→ **AIM OF THE TASK**
Please return every line of the records below that holds the word "radius".
▬▬▬▬▬▬▬▬▬▬
import Summits.AtomisticToContinuum.Crystallization.Theorems.HullExactificationCascadeHullGoodEverywhereGoodAPI
import Summits.AtomisticToContinuum.Crystallization.Theorems.HullExactificationCascadeHullExactShellsLimits

/-!
# Crux `DisclinationRation.HullGlue` (stmt-AtomisticToContinuum-15802), line `birth` —
# stub 1 `stub_cleanCores`: clean cores, recentred

Step 1 of the second hull exactification.  Let `S ⊆ ℝ³` be a `δ`-separated (`δ > 0`),
relatively dense (`R₁`-dense) hull element of the fixed family `x` of finite configurations (a
two-way local limit of translates of `x (φ j)`), and suppose the points of `S` that are not
`SiteGood` (first shell `1/20`-matched, after rescaling by the local scale, to an isometric copy of
the fcc or the hcp kissing pattern) have density zero uniformly on balls.  Then for every `n : ℕ`
there is a set `X n ⊆ ℝ³` which is `δ`-separated, contains `0`, is again a hull element of `x`, is
`R₁`-dense (ONE radius for all `n`), and all of whose points of norm `≤ n` are `SiteGood` in `X n`.

Proof (`stub_cleanCores`, verbatim Steps 1–2 of `hullExactShells_proof`): a defect-free open ball
of radius `n + R₁ + 1` (`HullExactShells.exists_ball_forall_not`, grid/pigeonhole from the zero
density at the centre `0`) contains, by `R₁`-denseness, a point `y_n ∈ S` all of whose
`S`-neighbours within `n` are good; the recentred set `X n := (· + y_n) ⁻¹' S = S - y_n ∋ 0`
inherits separation (`sep_preimage_add_const`), hull-ness (`isLimit_preimage_add_const`),
`R₁`-denseness (translate the witness) and goodness on the core `‖z‖ ≤ n`
(`SiteGood.translate` with the vector `-y_n`, `Set.image_add_right'`).  All `[folklore]`
(Radin 1991 §2–3; Baake–Grimm 2013, Remark 5.6, local rubber topology).
-/

noncomputable section

namespace Summit.AtomisticToContinuum.Crystallization.Theorems.DisclinationRationHullGlue

open Filter Topology Metric Set
open Literature.MathematicalPhysics.StatisticalMechanics
open Summit.AtomisticToContinuum.Crystallization.Theorems
open Summit.AtomisticToContinuum.Crystallization.Theorems.HullExactShells

/-- **Stub 1 of line `birth` (crux `HullGlue`, stmt-AtomisticToContinuum-15802): clean cores,
recentred.**  A `δ`-separated (`δ > 0`), relatively dense hull element `S` of the family `x` whose
non-`SiteGood` points have density zero uniformly on balls yields sets `X n` (`n : ℕ`) and one
radius `R₁` such that every `X n` is `δ`-separated, contains `0`, is a hull element of `x`, is
`R₁`-dense, and every point of `X n` of norm `≤ n` is `SiteGood` in `X n` (`X n := S - y_n` for a
point `y_n ∈ S` in a defect-free ball of radius `n + R₁ + 1`). [folklore] -/
theorem stub_cleanCores : ∀ (x : (N : ℕ) → (Fin N → EuclideanSpace ℝ (Fin 3))) (S : Set (EuclideanSpace ℝ (Fin 3))) (δ : ℝ), 0 < δ → (∀ y ∈ S, ∀ z ∈ S, y ≠ z → δ ≤ dist y z) → (∃ φ : ℕ → ℕ, StrictMono φ ∧ ∃ τ : ℕ → EuclideanSpace ℝ (Fin 3), ∀ R ε : ℝ, 0 < ε → ∀ᶠ j : ℕ in Filter.atTop, (∀ s ∈ S, ‖s‖ ≤ R → ∃ i : Fin (φ j), dist (x (φ j) i + τ j) s ≤ ε) ∧ (∀ i : Fin (φ j), ‖x (φ j) i + τ j‖ ≤ R → ∃ s ∈ S, dist (x (φ j) i + τ j) s ≤ ε)) → (∃ R₁ : ℝ, ∀ p : EuclideanSpace ℝ (Fin 3), ∃ y ∈ S, dist y p ≤ R₁) → (∀ θ : ℝ, 0 < θ → ∃ L₀ : ℝ, ∀ L : ℝ, L₀ ≤ L → ∀ c : EuclideanSpace ℝ (Fin 3), (({y : EuclideanSpace ℝ (Fin 3) | y ∈ S ∧ dist y c ≤ L ∧ ¬ Summit.AtomisticToContinuum.Crystallization.Theorems.SiteGood S y} : Set (EuclideanSpace ℝ (Fin 3))).ncard : ℝ) ≤ θ * L ^ 3) → ∃ X : ℕ → Set (EuclideanSpace ℝ (Fin 3)), ∃ R₁ : ℝ, ∀ n : ℕ, (∀ y ∈ X n, ∀ z ∈ X n, y ≠ z → δ ≤ dist y z) ∧ (0 : EuclideanSpace ℝ (Fin 3)) ∈ X n ∧ (∃ φ : ℕ → ℕ, StrictMono φ ∧ ∃ τ : ℕ → EuclideanSpace ℝ (Fin 3), ∀ R ε : ℝ, 0 < ε → ∀ᶠ j : ℕ in Filter.atTop, (∀ s ∈ X n, ‖s‖ ≤ R → ∃ i : Fin (φ j), dist (x (φ j) i + τ j) s ≤ ε) ∧ (∀ i : Fin (φ j), ‖x (φ j) i + τ j‖ ≤ R → ∃ s ∈ X n, dist (x (φ j) i + τ j) s ≤ ε)) ∧ (∀ p : EuclideanSpace ℝ (Fin 3), ∃ y ∈ X n, dist y p ≤ R₁) ∧ (∀ z ∈ X n, ‖z‖ ≤ (n : ℝ) → Summit.AtomisticToContinuum.Crystallization.Theorems.SiteGood (X n) z) := by
  intro x S δ hδ hsep hHL hdense hdens
  classical
  obtain ⟨R₁, hR₁⟩ := hdense
  have hR₁0 : 0 ≤ R₁ := by
    obtain ⟨y, -, hy⟩ := hR₁ 0
    exact dist_nonneg.trans hy
  -- Step 1: for every `n` a centre `y_n ∈ S` all of whose `S`-neighbours within `n` are good
  have hA : ∀ n : ℕ, ∃ y ∈ S, ∀ z ∈ S, dist z y ≤ n → SiteGood S z := by
    intro n
    obtain ⟨c, hc⟩ := exists_ball_forall_not hδ hsep (bad := fun z => ¬ SiteGood S z)
      (fun θ hθ => (hdens θ hθ).imp fun L₀ hL₀ L hL => hL₀ L hL 0)
      (r := n + R₁ + 1) (by have := Nat.cast_nonneg (α := ℝ) n; linarith)
    obtain ⟨y, hyS, hyc⟩ := hR₁ c
    refine ⟨y, hyS, fun z hz hzy => not_not.1 (hc z hz ?_)⟩
    linarith [dist_triangle z y c]
  choose yc hycS hgood using hA
  -- Step 2: recentre, `X n := S - yc n = (· + yc n) ⁻¹' S ∋ 0`
  obtain ⟨Xs, hXs⟩ : ∃ Xs : ℕ → Set (EuclideanSpace ℝ (Fin 3)),
      ∀ n, Xs n = (fun p => p + yc n) ⁻¹' S := ⟨_, fun n => rfl⟩
  refine ⟨Xs, R₁, fun n => ⟨?_, ?_, ?_, ?_, ?_⟩⟩
  · -- separation
    rw [hXs n]; exact sep_preimage_add_const hsep (yc n)
  · -- the root
    rw [hXs n]
    show (0 : EuclideanSpace ℝ (Fin 3)) + yc n ∈ S
    rw [zero_add]; exact hycS n
  · -- hull element
    rw [hXs n]; exact isLimit_preimage_add_const hHL (yc n)
  · -- `R₁`-dense
    intro p
    obtain ⟨y', hy'S, hy'⟩ := hR₁ (p + yc n)
    refine ⟨y' - yc n, ?_, ?_⟩
    · rw [hXs n]
      show y' - yc n + yc n ∈ S
      rw [sub_add_cancel]; exact hy'S
    · rwa [← dist_add_right (y' - yc n) p (yc n), sub_add_cancel]
  · -- goodness on the core `‖z‖ ≤ n`
    intro z hz hzn
    rw [hXs n] at hz ⊢
    have hzS : z + yc n ∈ S := hz
    have hzd : dist (z + yc n) (yc n) ≤ n := by
      rw [dist_eq_norm, add_sub_cancel_right]; exact hzn
    have ht := (hgood n (z + yc n) hzS hzd).translate hδ hsep hzS (-(yc n))
    rw [add_neg_cancel_right, Set.image_add_right'] at ht
    exact ht

end Summit.AtomisticToContinuum.Crystallization.Theorems.DisclinationRationHullGlue

end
▬▬▬▬▬▬▬▬▬▬
→ **YOUR RESPONSE**
`R₁`-dense (ONE radius for all `n`), and all of whose points of norm `≤ n` are `SiteGood` in `X n`.
of radius `n + R₁ + 1` (`HullExactShells.exists_ball_forall_not`, grid/pigeonhole from the zero
radius `R₁` such that every `X n` is `δ`-separated, contains `0`, is a hull element of `x`, is
point `y_n ∈ S` in a defect-free ball of radius `n + R₁ + 1`). [folklore] -/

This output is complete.